=== Begin Enclosure ===

import Summits.Ventures.LatticeQCDFlow.Scaling.DominatedStarAugmentation
import Summits.Ventures.LatticeQCDFlow.Scaling.ProductRefreshCeiling

/-!
HONEST FRAMING: exact (Metropolis-corrected) sampling algorithms for lattice gauge theory; figures
of merit are autocorrelation/cost numbers at stated couplings and volumes; no continuum-physics
claim.

# DominatedStarFreshStep — CLEAN COORDINATES STAY EXACTLY DISTRIBUTED, PIECE BY PIECE: FOR A LAW `λ` ON
# `(configuration, stale set)` WITH `λ(z[j ↦ v], D)·μ_j(z_j) = λ(z, D)·μ_j(v)` (`j ∉ D`), (i) A SWAP ATTEMPT BETWEEN TWO
# CLEAN LEVELS LEAVES `λ(·, D)` INVARIANT (PAIR DETAILED BALANCE), (ii) THE REGENERATION PART OF A FRESH-HUB SWAP ONTO
# A STALE LEVEL `l` IS EXACTLY `μ_l`-DISTRIBUTED AT `l`, (iii) ITS REVERSE IS EXACTLY `μ_0`-DISTRIBUTED AT THE HUB,
# (iv) STATIONARY SINGLE-SITE UPDATES AND THE EXACT HOT SAMPLER PRESERVE THE RELATION (lean-2 GEN-25, ours)

Venture-side (OURS).  Cell `lqcd-flow` (pub-lqcd), unit `pub-lqcd-lean-2-g25`, 2026-08-27.  Chapter M (the
coupon-collector ceiling without perfect transports), file 5 — the local identities behind the freshness invariant of
`Scaling/DominatedStarFreshness`.  Setting of `Scaling/DominatedStarEntrySwap` (hub entries `r`, cold level
`l = κ_r+1`, proposal `y_r`, acceptance `α_r`, regeneration weights `β_r`, `β'_r`).  FRESH-EXCHANGEABILITY of a
function `λ` on `(Fin (K+1) → S) × Finset (Fin (K+1))`: `λ(z[j ↦ v], D)·μ_j(z_j) = λ(z, D)·μ_j(v)` for all `j ∉ D`
("given everything else, including the tag, a clean coordinate is exactly `μ_j`-distributed").

## What is proved

* §1 the entry pieces: `accept_update_of_ne` (`α_r` ignores coordinates off `{0, l}`), `entrySwap_update_of_ne`,
  **`fresh_pair_swap`** (`λ(y_r z', D)·μ_0(z'_0)μ_l(z'_l) = λ(z', D)·μ_0((y_r z')_0)μ_l((y_r z')_l)` for `0, l ∉ D`),
  **`fresh_pair_balance`** (`λ(y_r z', D)·α_r(y_r z') = λ(z', D)·α_r(z')`), **`fresh_pair_step`**
  (`λ(y_r z', D)α_r(y_r z') + λ(z', D)(1 − α_r(z')) = λ(z', D)`), **`fresh_regen_fwd`** (the piece
  `z' ↦ λ(y_r z', D)·β_r(y_r z')` is fresh at `l` when `0 ∉ D`), **`fresh_regen_bwd`** (the piece
  `z' ↦ λ(y_r z', D)·β'_r(y_r z')` is fresh at `0` when `l ∉ D`), `fresh_generic_swap` (any piece
  `z' ↦ λ(y_r z', D)·c(y_r z')` or `λ(z', D)·c(z')` with `c` supported on `{0,l}` is fresh at `j ∉ D ∪ {0, l}`).
* §2 the update pieces: **`fresh_hot_update`** (`z' ↦ Σ_u λ(z'[0 ↦ u], D)·μ_0(z'_0)` is fresh at every
  `j ∉ D ∖ {0}`), **`fresh_cold_update`** (`z' ↦ Σ_u λ(z'[k ↦ u], D)·M_k(u, z'_k)` is fresh at every `j ∉ D` when
  `M_k` is `μ_k`-stationary, `k ≠ 0`).

Reading (no numerics implied): these are the four conservation laws of exactness the augmented chain is built
from.  NOT CLAIMED here: the induction over time (the sequel).  Literature grade (cell rule): OWN COMPOSITION;
nothing cited as a fact; no new bib keys.
-/

noncomputable section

=== End Enclosure ===

ASSIGNMENT. Beginning at the top of the records above, transcribe each line exactly up to and including the line that holds "of merit are".

WORKED SOLUTION.
import Summits.Ventures.LatticeQCDFlow.Scaling.DominatedStarAugmentation
import Summits.Ventures.LatticeQCDFlow.Scaling.ProductRefreshCeiling

/-!
HONEST FRAMING: exact (Metropolis-corrected) sampling algorithms for lattice gauge theory; figures
of merit are autocorrelation/cost numbers at stated couplings and volumes; no continuum-physics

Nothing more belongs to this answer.